Though most of the audience is, perforce, seeing Die tote Stadt for the first time, I’d seen it once before, in Zurich in 2003, in Sven-Eric Bechtolf’s production with dreamlike sets by Rolf Glittenberg that weren’t entirely distant from Gussman’s. The Zurich conductor was Franz Welser-Möst – but all I remember was liking the gooey music a good deal. What I do recall were the singers – a young Emily Magee as Marietta, Norbert Schnittberg as Paul. And just as the London production’s only perfect bit of casting is – luxuriously – Gerald Finley in the secondary role of Frank/Fritz, in Zurich the part was sung by Olaf Bär.
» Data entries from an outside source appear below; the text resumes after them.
import Literature.MathematicalPhysics.QuantumFieldTheory.Balaban1983to89.B4TorusRegionLift

/-!
# `Balaban1983to89.B4TorusPairFam` — THE FAMILY OF TORUS REGION PAIRS `Ω ⊂ Ω₀ ⊂ T_η` AT A (1.7)-REGULAR TORUS
# FIELD FOR [Balaban1983RegularityDecay] THEOREM p. 573, ITS LIFTED LATTICE INSTANCES, AND THE GEOMETRY OF THE
# PERIODIC LIFT (distances, near/far sources, lifted contours)

statement-level skeleton of published theorems with citation tags; proofs where landed; nothing here is a claim about the Yang–Mills mass gap

CITATION HEADER.  T. Bałaban, *Regularity and decay of lattice Green's functions*, Commun. Math. Phys. **89** (1983)
571–597, doi:10.1007/bf01214744 [Balaban1983RegularityDecay] (cell paper B4; held text
`paper:balaban1983-cmp89-regularity-decay`, journal page = PDF page + 570; p. 572 [PDF 2], p. 573 [PDF 3], p. 580 [PDF 10]).  Unit
`lit-balaban-r01` gen 9 (B4 fold owner; HOME `run/shared/lean/pub/lit-balaban/`), SKELETON rows **B4.Thm@573** /
**B4.Eq1.8** — the torus qualifier «Ω ⊂ T_η at a regular A ≠ 0» — file 3 of the r01 g9 programme
(`B4TorusRegionOp` → `B4TorusRegionLift` → THIS FILE → `B4ThmTorusPairEta`).

WHAT IS PRINTED.  p. 572 [PDF 2], verbatim: «We consider operators on subsets of the lattice ηZ^d, η = L^{−k}. …
Another common case is to consider operators on subsets of a torus T_η which we identify with a rectangular
parallelepiped in ηZ^d with periodic conditions. … We consider subsets Ω which are unions of big blocks.»  p. 573
[PDF 3]: the Theorem (1.9)–(1.12) «for x, x′ ∈ Ω, and satisfying the condition dist({x, x′}, Ω^c) ≥ R₀ … For some
simple sets Ω, e.g. for rectangular parallelepipeds, the inequalities hold without any restrictions on the points x, x′»,
and (1.8).

WHAT THIS MODULE PROVIDES (definitions with bodies and proved lemmas; NO new `Prop` fact).
* §1 THE PRINTED FUNCTIONALS ON A TORUS REGION `Ω ⊂ T_η` (carrier `fineDom n Ω_T` of representatives, torus
  sup-metric `tnorm` of `B4TorusRegionOp`): `tsupp`, `tsdist1` = dist_T(x, supp f), `tcdist` = dist_T(x, Ω^c),
  `tbdistS`, `tssdist`, the admissible torus contours `TAdm`, the weight `twt`, the Hölder quotient `tholderQ`; the
  instances `TorusPairInst` and **the family `torusPairFam : TorusPairInst → B4.EtaSetting`** (typed `regular` = (1.7)
  with torus forward differences on `Ω₀`; `bigBlocks` = `Ω₀`, `Ω` and `T_η` are unions of `K`-blocks; `rect` = «`Ω` is
  the whole torus»).
* §2 THE LIFTED LATTICE INSTANCES of `B4ThmRegionPairEta.RegionPairInst`: `liftInst R` (the pair of lifts
  `Ω̃_R ⊂ Ω̃₀,R` at the periodic field), `liftInst₀ R` (the pair `Ω̃₀,R ⊂ Ω̃₀,R`), `oneInst` (the representatives
  themselves), with the transfer of the typed hypotheses (`regular_lift`, `bigBlocks_lift`, …); the torus
  derivative of a restricted field `fld_torusDeriv_res`.
* §3 GEOMETRY OF THE LIFT: copy indices of blocks `cidx_blk`, the separation of far copies `far_dist`, torus distances
  of reductions `tnorm_twrap_sub_twrap`, short vectors `tnorm_eq_supNorm_of_small`, `abs_cidx_blk_le_one`; NEAR sites
  `Near` and the near part `cutNear` of a source.
* §4 LIFTED CONTOURS: `liftStep`, `liftChain` and `liftChain_spec` (a torus nearest-neighbour chain from `πx̃` lifts to
  a lattice nearest-neighbour chain from an interior `x̃`, with the same transporter and reductions, staying within
  `|Γ|` of `x̃`).
HONEST SCOPE.  Abelian one-parameter flow (1.2), component fields, the `ℓ^∞` torus metric in unit-lattice units, fine
period `nP_ν ≥ 3` (a field of the instance), `Ω₀ ⊆` the period box of unit labels.  No `sorry`; axioms standard.

v1.1 (unit `lit-balaban-r01` gen 21, 2026-08-22; DOCSTRING-ONLY, every declaration byte-identical): locators of
Corollary 2.3 in the docstrings of `tssdist`, `opXT`, `opX₀T` («Cor. 2.3 p.581», «Cor. 2.3 (2.30) p.581») →
«Cor. 2.3 (2.30) p.580» — Corollary 2.3 and its display (2.30) are the end of p. 580
[PDF 10]; p. 581 carries only its δG sentence (class P69-008 of the summit-lit1 CITELOC register, found by an own-stem
locator audit against the held text layer); citation-header page list += p. 580.
v1.2 (gen 39, 2026-08-23; DOCSTRING-ONLY, every declaration byte-identical; quotation fidelity, re-read on the page
renders p. 571 / 572 / 573 [PDF 1/2/3] and the held text layer): summit-lit1 Q-FID row QF84-002 — the tag of `tsdist1`
placed the p. 572 words «operators on subsets of a torus T_η» under «(1.10) p.573»; now «(1.10) p.573; p.572 «…»» —
and, by the same own re-read, two glosses that stood inside quotation marks are replaced by the printed words: the first
sentence of the WHAT IS PRINTED block above (p. 572 prints «We consider operators on subsets of the lattice ηZ^d,
η = L^{−k}.», not «We consider a lattice ηZ^d or its subsets, with η = L^{−k}») and the tag of `TAdm` (p. 573 «let us
denote by Γ_{x,x′} a shortest contour connecting these points»).
-/

namespace Literature.MathematicalPhysics.QuantumFieldTheory.Balaban1983to89.B4TorusPairFam

open Literature.MathematicalPhysics.QuantumFieldTheory.Balaban1983to89.B4 (EtaSetting)
open Literature.MathematicalPhysics.QuantumFieldTheory.Balaban1983to89.B4TorusPositivity (wrap box mem_box wrap_mem_box
  wrap_eq_self_of_mem wrap_wrap_add)
open Literature.MathematicalPhysics.QuantumFieldTheory.Balaban1983to89.B4Reflection242 (boxDom mem_boxDom nbrs mem_nbrs
  blk blk_mem_boxDom blk_mul supNorm_add_le supNorm_le_of_forall)
open Literature.MathematicalPhysics.QuantumFieldTheory.Balaban1983to89.B4GaugeCovariance
open Literature.MathematicalPhysics.QuantumFieldTheory.Balaban1983to89.B4ContourShift (supNorm supNorm_nonneg
  exists_supNorm_eq abs_le_supNorm)
open Literature.MathematicalPhysics.QuantumFieldTheory.Balaban1983to89.B4TorusKernel (supNorm_neg)
open Literature.MathematicalPhysics.QuantumFieldTheory.Balaban1983to89.B4Lower18 (fineDom mem_fineDom IsBlockUnion
  fineDom_isBlockUnion supNorm_sub_le_one_of_mem_nbrs)
open Literature.MathematicalPhysics.QuantumFieldTheory.Balaban1983to89.B4Lower18Regular (e1 PathRel transport_fieldLink)
open Literature.MathematicalPhysics.QuantumFieldTheory.Balaban1983to89.B4Lower18RegularRegion (compField)
open Literature.MathematicalPhysics.QuantumFieldTheory.Balaban1983to89.B4Lemma21Region (regionOp regionDeriv siteNorm)
open Literature.MathematicalPhysics.QuantumFieldTheory.Balaban1983to89.B4Lemma22Reduce231 (supN le_supN supN_nonneg
  supN_le siteNorm_nonneg siteNorm_zero)
open Literature.MathematicalPhysics.QuantumFieldTheory.Balaban1983to89.B4Lemma22HolderBox (IsNNChain)
open Literature.MathematicalPhysics.QuantumFieldTheory.Balaban1983to89.B4RegionCubeCarrier (incl fineDom_mono)
open Literature.MathematicalPhysics.QuantumFieldTheory.Balaban1983to89.B4ThmRegionPairEta (RegionPairInst regionPairFam)
open Literature.MathematicalPhysics.QuantumFieldTheory.Balaban1983to89.B4TorusRegionOp
open Literature.MathematicalPhysics.QuantumFieldTheory.Balaban1983to89.B4TorusRegionLift
open scoped Matrix

noncomputable section

variable {d : ℕ} {ι : Type} [Fintype ι] [DecidableEq ι]

/-! ## §1. The printed functionals on a torus region; the instances; the family -/

section Functionals

variable {n : ℕ} (P : Fin (d + 1) → ℕ) {ΩT : Finset (Fin (d + 1) → ℤ)}

/-- the support of a source on a torus region, as a set of sites. [cite: Balaban1983RegularityDecay, (1.9) p.573 «supp f», dictionary] -/
def tsupp (f : ↥(fineDom n ΩT) × ι → ℝ) : Finset ↥(fineDom n ΩT) :=
  open Classical in Finset.univ.filter fun z => ∃ j, f (z, j) ≠ 0

/-- `dist_T(x, supp f)`: torus sup-metric, unit-lattice units (`0` for `f = 0`). [cite: Balaban1983RegularityDecay, (1.10) p.573; p.572 «operators on subsets of a torus T_η»; dictionary] -/
def tsdist1 (x : ↥(fineDom n ΩT)) (f : ↥(fineDom n ΩT) × ι → ℝ) : ℝ :=
  if h : (tsupp f).Nonempty then (tsupp f).inf' h (fun z => tnorm n P (x.1 - z.1) / (n : ℝ)) else 0

/-- **`dist_T(x, Ω^c)`**: the infimum of the torus sup-distance (unit-lattice units) over the fine torus points outside
`Ω` (`0` when `Ω` is the whole torus). [cite: Balaban1983RegularityDecay, Theorem p.573 «dist(x, Ω^c) ≥ R₀», dictionary] -/
def tcdist (x : ↥(fineDom n ΩT)) : ℝ :=
  if h : (boxDom (per n P) \ fineDom n ΩT).Nonempty then
    (boxDom (per n P) \ fineDom n ΩT).inf' h (fun z => tnorm n P (x.1 - z) / (n : ℝ))
  else 0

/-- `dist_T(supp f, Ω^c)` (`0` for `f = 0`). [cite: Balaban1983RegularityDecay, (1.12) p.573, dictionary] -/
def tbdistS (f : ↥(fineDom n ΩT) × ι → ℝ) : ℝ :=
  if h : (tsupp f).Nonempty then (tsupp f).inf' h (fun z => tcdist P z) else 0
Maybe we ought to start a Second Night Club. In any event, I feel that the Royal Opera has proved the case for Korngold. Unlike some of my colleagues, I think enthusiastic audiences (such as the one that included me) will help Die tote Stadt to join the repertory; and I hope that soon we might even get to see (as well as hear) some of a great composer’s other operas.
Carlos says
Interesting that Norman Lebrecht also recently reviewed Die tode Stadt . He didn’t like it. My comment on his blog, repeated here:
“Whenever a critic complains about the libretto or plot of an opera, there is only one possible response:
Il Trovatore!
“Die tode stadt is not the greatest opera ever written, but it is dramatic and has music that speaks to anyone who takes the time to listen to it.”
Plain English says
Carlos, I caught up late with the Lebrecht review and your comment. But I certainly agree with your example. And as I said, I’ve actually seen another production of Die Tote Stadt, and the staging of the current Royal Opera production is better than that of the Zurich production – though the Zurich casting was a bit smarter. And I wholeheartedly endorse your conclusion. Anyway, there’s much pleasure to be had in spotting the borrowings and influences in the score, don’t you think?